| DESCRIPTION OF THE TASK |
The line with "obtain ⟨L1, hL1⟩", the line with "through the rectangular Kronecker", and all lines between them in the material below: return these exactly, and no others.

___

import Literature.Computability.Complexity.OccurrenceObstructionsIPProofs
import Literature.Computability.Complexity.OccurrenceObstructionsIPSemigroup
import Literature.NumberTheory.DiophantineGeometry.KroneckerMonotone
import HarnessLib

/-!
# Ikenmeyer–Panova 2017 Thm. 2.1 / Manivel 2011 Thm. 1 as an EQUALITY: the rectangular Kronecker
# coefficient `g(λ♯(m+j), (m+j)×d, (m+j)×d)` is non-decreasing in `j`, and constant for `|λ̄| ≤ m`

Sibling proofs file of `OccurrenceObstructionsIP.lean` / `OccurrenceObstructionsIPProofs.lean` (tree
letters: `λ ⊢ m·d`, row lift `λ♯(m+j) = λ + (jd)` = `rowLift λ j`, body size `|λ̄| = bodySize λ`).

The tree had the UPPER half of Manivel's stability: `kroneckerCoeff_rowLift_succ_le` and
`kroneckerCoeff_rowLift_le` — for `|λ̄| ≤ m`, `g(λ♯(m+j), (m+j)×d, (m+j)×d) ≤ g(λ, m×d, m×d)`.  This file
adds the LOWER half, which holds WITHOUT any hypothesis on the body, from the monotonicity of the
Kronecker coefficients under the semigroup operation (`kroneckerCoeff_le_of_ofPartition_add`,
`KroneckerMonotone.lean`) and the positive one-row triple `((d), 1^d, 1^d)` in the transposed
orientation:

* `kroneckerCoeff_rowLift_succ_ge` — `g(λ♯(m+j), …) ≤ g(λ♯(m+j+1), …)` for every `j`;
* `kroneckerCoeff_le_kroneckerCoeff_rowLift` — `g(λ, m×d, m×d) ≤ g(λ♯(m+j), (m+j)×d, (m+j)×d)` for every `j`;
* **`kroneckerCoeff_rowLift_eq`** — for `|λ̄| ≤ m`: **`g(λ♯(m+j), (m+j)×d, (m+j)×d) = g(λ, m×d, m×d)`**
  for every `j` — IP Thm. 2.1 "`(n, d) ∈ St¹(ρ)` … which is true in particular if `n ≥ |ρ|`" / Manivel
  Thm. 1 "`k_ρ(d, n)` is constant for `d ≥ |ρ|`", now an equality in the tree.

Sources: C. Ikenmeyer, G. Panova, Adv. Math. 319 (2017) 40–66 = arXiv:1512.03798, Thm. 2.1 (held:
Thm. 8) [key `IkenmeyerPanova2017`]; L. Manivel, J. Algebraic Combin. 33 (2011) 153–162, Thm. 1 and §1
(monotonicity) [key `Manivel2011`]; E. Vallejo, Electron. J. Combin. 6 (1999) R39 (stability of
Kronecker products).  Theorems only.
-/

noncomputable section

namespace Literature.Computability.Complexity

open Literature.NumberTheory.DiophantineGeometry

variable {m d : ℕ}

/-- A partition of `D` is a partition of any `D' = D` with the same parts. [folklore] -/
theorem exists_partition_parts_eq' {D D' : ℕ} (lam : Nat.Partition D) (h : D = D') :
    ∃ lam' : Nat.Partition D', lam'.parts = lam.parts := by
  subst h
  exact ⟨lam, rfl⟩

/-- Partitions with the same parts have the same weight. [folklore] -/
theorem ofPartition_eq_of_parts_eq (N : ℕ) {D D' : ℕ} {lam : Nat.Partition D} {lam' : Nat.Partition D'}
    (h : lam.parts = lam'.parts) : Weight.ofPartition N lam = Weight.ofPartition N lam' := by
  funext i
  rw [Weight.ofPartition_apply, Weight.ofPartition_apply]
  simp only [Nat.Partition.sortedParts, h]

/-- **The next row lift is the previous one plus the one-row partition `(d)`** (in parts, transposed
orientation): if `L ⊢ d(m+j)` has the parts of `λ♯(m+j)`, then `λ♯(m+j+1)` has the parts of
`L + (d·1)`. [folklore] -/
theorem parts_rowLift_succ_eq_rowAdd_indiscrete (lam : Nat.Partition (m * d)) (j : ℕ)
    (L : Nat.Partition (d * (m + j))) (hL : L.parts = (rowLift lam j).parts) :
    (rowLift lam (j + 1)).parts = (L.rowAdd (Nat.Partition.indiscrete (d * 1))).parts := by
  haveI : NeZero (lam.parts.card + 1) := ⟨Nat.succ_ne_zero _⟩
  have hc1 : (rowLift lam (j + 1)).parts.card ≤ lam.parts.card + 1 :=
    (card_parts_rowLift_le lam (j + 1)).trans (max_le (Nat.le_succ _) (by omega))
  have hcL : L.parts.card ≤ lam.parts.card + 1 := by
    rw [hL]
    exact (card_parts_rowLift_le lam j).trans (max_le (Nat.le_succ _) (by omega))
  have hc2 : (L.rowAdd (Nat.Partition.indiscrete (d * 1))).parts.card ≤ lam.parts.card + 1 := by
    refine (card_parts_rowAdd_le L _).trans (max_le hcL ?_)
    rcases Nat.eq_zero_or_pos (d * 1) with h0 | hpos
    · rw [h0]; simp
    · rw [Nat.Partition.indiscrete_parts hpos.ne']; simp
  refine parts_eq_of_ofPartition_eq (N := lam.parts.card + 1) ?_ hc1 hc2
  rw [ofPartition_rowAdd, ofPartition_eq_of_parts_eq _ hL, ofPartition_rowLift, ofPartition_rowLift,
    ofPartition_indiscrete, add_assoc, ← Pi.single_add]
  congr 2
  push_cast
  ring

/-- **Monotonicity of the Kronecker coefficients in `rowAdd` form** (`≤`-version of the semigroup
property `ikenmeyerPanova2017_semigroup_holds`): `g(λ, μ, ν) ≤ g(λ + λ', μ + μ', ν + ν')` whenever
`g(λ', μ', ν') > 0`. [cite: Manivel2011, §1 (monotonicity)] -/
theorem kroneckerCoeff_le_kroneckerCoeff_rowAdd {a b : ℕ} (lam mu nu : Nat.Partition a)
    (lam' mu' nu' : Nat.Partition b) (h' : 0 < kroneckerCoeff ℂ lam' mu' nu') :
    kroneckerCoeff ℂ lam mu nu ≤ kroneckerCoeff ℂ (lam.rowAdd lam') (mu.rowAdd mu') (nu.rowAdd nu') := by
  have ha : ∀ ρ : Nat.Partition a, ρ.parts.card ≤ a + b := fun ρ =>
    ρ.card_parts_le_size.trans (Nat.le_add_right a b)
  have hb : ∀ ρ : Nat.Partition b, ρ.parts.card ≤ a + b := fun ρ =>
    ρ.card_parts_le_size.trans (Nat.le_add_left b a)
  have hab : ∀ (ρ : Nat.Partition a) (ρ' : Nat.Partition b), (ρ.rowAdd ρ').parts.card ≤ a + b :=
    fun ρ ρ' => (card_parts_rowAdd_le ρ ρ').trans (max_le (ha ρ) (hb ρ'))
  exact kroneckerCoeff_le_of_ofPartition_add (k := ℂ) (a + b) (ha lam) (ha mu) (ha nu) (hb lam')
    (hb mu') (hb nu') (hab lam lam') (hab mu mu') (hab nu nu') (ofPartition_rowAdd _ lam lam')
    (ofPartition_rowAdd _ mu mu') (ofPartition_rowAdd _ nu nu') h'

/-- **Adding the one-row triple `((kM), k×M, k×M)` does not decrease `g`** (`≤`-version of
`kroneckerCoeff_pos_rowAdd_row`): `g(λ, k×b, k×b) ≤ g(λ + (kM), k×(b+M), k×(b+M))`.
[cite: IkenmeyerPanova2017, Lemma 4.2 (proof; held: Lemma 19, p. 9)] -/
theorem kroneckerCoeff_le_rowAdd_row' {k b M : ℕ} (lam : Nat.Partition (k * b))
    (mu : Nat.Partition (k * (b + M)))
    (hmu : mu.parts = (lam.rowAdd (Nat.Partition.indiscrete (k * M))).parts) :
    kroneckerCoeff ℂ lam (Nat.Partition.rectangle k b) (Nat.Partition.rectangle k b) ≤
      kroneckerCoeff ℂ mu (Nat.Partition.rectangle k (b + M)) (Nat.Partition.rectangle k (b + M)) := by
  have h2 : 0 < kroneckerCoeff ℂ (Nat.Partition.indiscrete (k * M))
      (Nat.Partition.rectangle k M) (Nat.Partition.rectangle k M) :=
    kroneckerCoeff_indiscrete_pos ℂ _
  have h3 := kroneckerCoeff_le_kroneckerCoeff_rowAdd lam (Nat.Partition.rectangle k b)
    (Nat.Partition.rectangle k b) _ _ _ h2
  have hp := rowAdd_rectangle_parts k b M
  rwa [kroneckerCoeff_congr_parts (Nat.mul_add k b M).symm (lam' := mu)
    (mu' := Nat.Partition.rectangle k (b + M)) (nu' := Nat.Partition.rectangle k (b + M)) hmu.symm
    hp hp] at h3

/-- **One stability step upwards, unconditionally**: for every `λ ⊢ m·d` and every `j`,
`g(λ♯(m+j), (m+j)×d, (m+j)×d) ≤ g(λ♯(m+j+1), (m+j+1)×d, (m+j+1)×d)` — transpose the rectangles to `d`
rows (`kroneckerCoeff_rectangle_transpose`), add the positive one-row triple `((d), 1^d, 1^d)`, transpose
back.  (The companion `kroneckerCoeff_rowLift_succ_le` is the reverse inequality for `|λ̄| ≤ m`.)
[cite: Manivel2011, §1 (monotonicity) and Thm. 1] -/
theorem kroneckerCoeff_rowLift_succ_ge (lam : Nat.Partition (m * d)) (j : ℕ) :
    kroneckerCoeff ℂ (rowLift lam j) (Nat.Partition.rectangle (m + j) d) (Nat.Partition.rectangle (m + j) d) ≤
      kroneckerCoeff ℂ (rowLift lam (j + 1)) (Nat.Partition.rectangle (m + (j + 1)) d)
        (Nat.Partition.rectangle (m + (j + 1)) d) := by
  obtain ⟨L, hL⟩ := exists_partition_parts_eq' (rowLift lam j) (Nat.mul_comm (m + j) d)
  obtain ⟨L1, hL1⟩ := exists_partition_parts_eq' (rowLift lam (j + 1))
    (show (m + (j + 1)) * d = d * (m + j + 1) by ring)
  rw [kroneckerCoeff_rectangle_transpose (rowLift lam j) L hL.symm,
    kroneckerCoeff_rectangle_transpose (rowLift lam (j + 1)) L1 hL1.symm]
  exact kroneckerCoeff_le_rowAdd_row' (k := d) (b := m + j) (M := 1) L L1
    (hL1.trans (parts_rowLift_succ_eq_rowAdd_indiscrete lam j L hL))

/-- **The base is dominated along the whole ray, unconditionally**: for every `λ ⊢ m·d` and every `j`,
`g(λ, m×d, m×d) ≤ g(λ♯(m+j), (m+j)×d, (m+j)×d)`. [cite: Manivel2011, §1 (monotonicity)] -/
theorem kroneckerCoeff_le_kroneckerCoeff_rowLift (lam : Nat.Partition (m * d)) :
    ∀ j : ℕ, kroneckerCoeff ℂ lam (Nat.Partition.rectangle m d) (Nat.Partition.rectangle m d) ≤
      kroneckerCoeff ℂ (rowLift lam j) (Nat.Partition.rectangle (m + j) d) (Nat.Partition.rectangle (m + j) d)
  | 0 => (kroneckerCoeff_congr_parts (by ring) (lam' := rowLift lam 0) (mu' := Nat.Partition.rectangle (m + 0) d)
      (nu' := Nat.Partition.rectangle (m + 0) d) (parts_rowLift_zero lam).symm rfl rfl).le
  | j + 1 => (kroneckerCoeff_le_kroneckerCoeff_rowLift lam j).trans (kroneckerCoeff_rowLift_succ_ge lam j)

/-- **IP Thm. 2.1 / Manivel Thm. 1 as an EQUALITY**: for `λ ⊢ m·d` with `|λ̄| ≤ m` and every `j`,
**`g(λ♯(m+j), (m+j)×d, (m+j)×d) = g(λ, m×d, m×d)`** — the ray of `λ` through the rectangular Kronecker
coefficients is CONSTANT from the start of the Manivel-stable range ("`(n, d) ∈ St¹(ρ)` … in particular
if `n ≥ |ρ|`, we have that `g(ρ(nd), n×d, n×d)` [is the stable value]").  Upper half:
`kroneckerCoeff_rowLift_le`; lower half: `kroneckerCoeff_le_kroneckerCoeff_rowLift`.
[cite: IkenmeyerPanova2017, Thm. 2.1 (held: Thm. 8); Manivel2011, Thm. 1] -/
theorem kroneckerCoeff_rowLift_eq (lam : Nat.Partition (m * d)) (hbody : bodySize lam ≤ m) (j : ℕ) :
    kroneckerCoeff ℂ (rowLift lam j) (Nat.Partition.rectangle (m + j) d) (Nat.Partition.rectangle (m + j) d) =
      kroneckerCoeff ℂ lam (Nat.Partition.rectangle m d) (Nat.Partition.rectangle m d) :=
  le_antisymm (kroneckerCoeff_rowLift_le lam hbody j) (kroneckerCoeff_le_kroneckerCoeff_rowLift lam j)

end Literature.Computability.Complexity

___

| ANSWER BOX |
  obtain ⟨L1, hL1⟩ := exists_partition_parts_eq' (rowLift lam (j + 1))
    (show (m + (j + 1)) * d = d * (m + j + 1) by ring)
  rw [kroneckerCoeff_rectangle_transpose (rowLift lam j) L hL.symm,
    kroneckerCoeff_rectangle_transpose (rowLift lam (j + 1)) L1 hL1.symm]
  exact kroneckerCoeff_le_rowAdd_row' (k := d) (b := m + j) (M := 1) L L1
    (hL1.trans (parts_rowLift_succ_eq_rowAdd_indiscrete lam j L hL))

/-- **The base is dominated along the whole ray, unconditionally**: for every `λ ⊢ m·d` and every `j`,
`g(λ, m×d, m×d) ≤ g(λ♯(m+j), (m+j)×d, (m+j)×d)`. [cite: Manivel2011, §1 (monotonicity)] -/
theorem kroneckerCoeff_le_kroneckerCoeff_rowLift (lam : Nat.Partition (m * d)) :
    ∀ j : ℕ, kroneckerCoeff ℂ lam (Nat.Partition.rectangle m d) (Nat.Partition.rectangle m d) ≤
      kroneckerCoeff ℂ (rowLift lam j) (Nat.Partition.rectangle (m + j) d) (Nat.Partition.rectangle (m + j) d)
  | 0 => (kroneckerCoeff_congr_parts (by ring) (lam' := rowLift lam 0) (mu' := Nat.Partition.rectangle (m + 0) d)
      (nu' := Nat.Partition.rectangle (m + 0) d) (parts_rowLift_zero lam).symm rfl rfl).le
  | j + 1 => (kroneckerCoeff_le_kroneckerCoeff_rowLift lam j).trans (kroneckerCoeff_rowLift_succ_ge lam j)

/-- **IP Thm. 2.1 / Manivel Thm. 1 as an EQUALITY**: for `λ ⊢ m·d` with `|λ̄| ≤ m` and every `j`,
**`g(λ♯(m+j), (m+j)×d, (m+j)×d) = g(λ, m×d, m×d)`** — the ray of `λ` through the rectangular Kronecker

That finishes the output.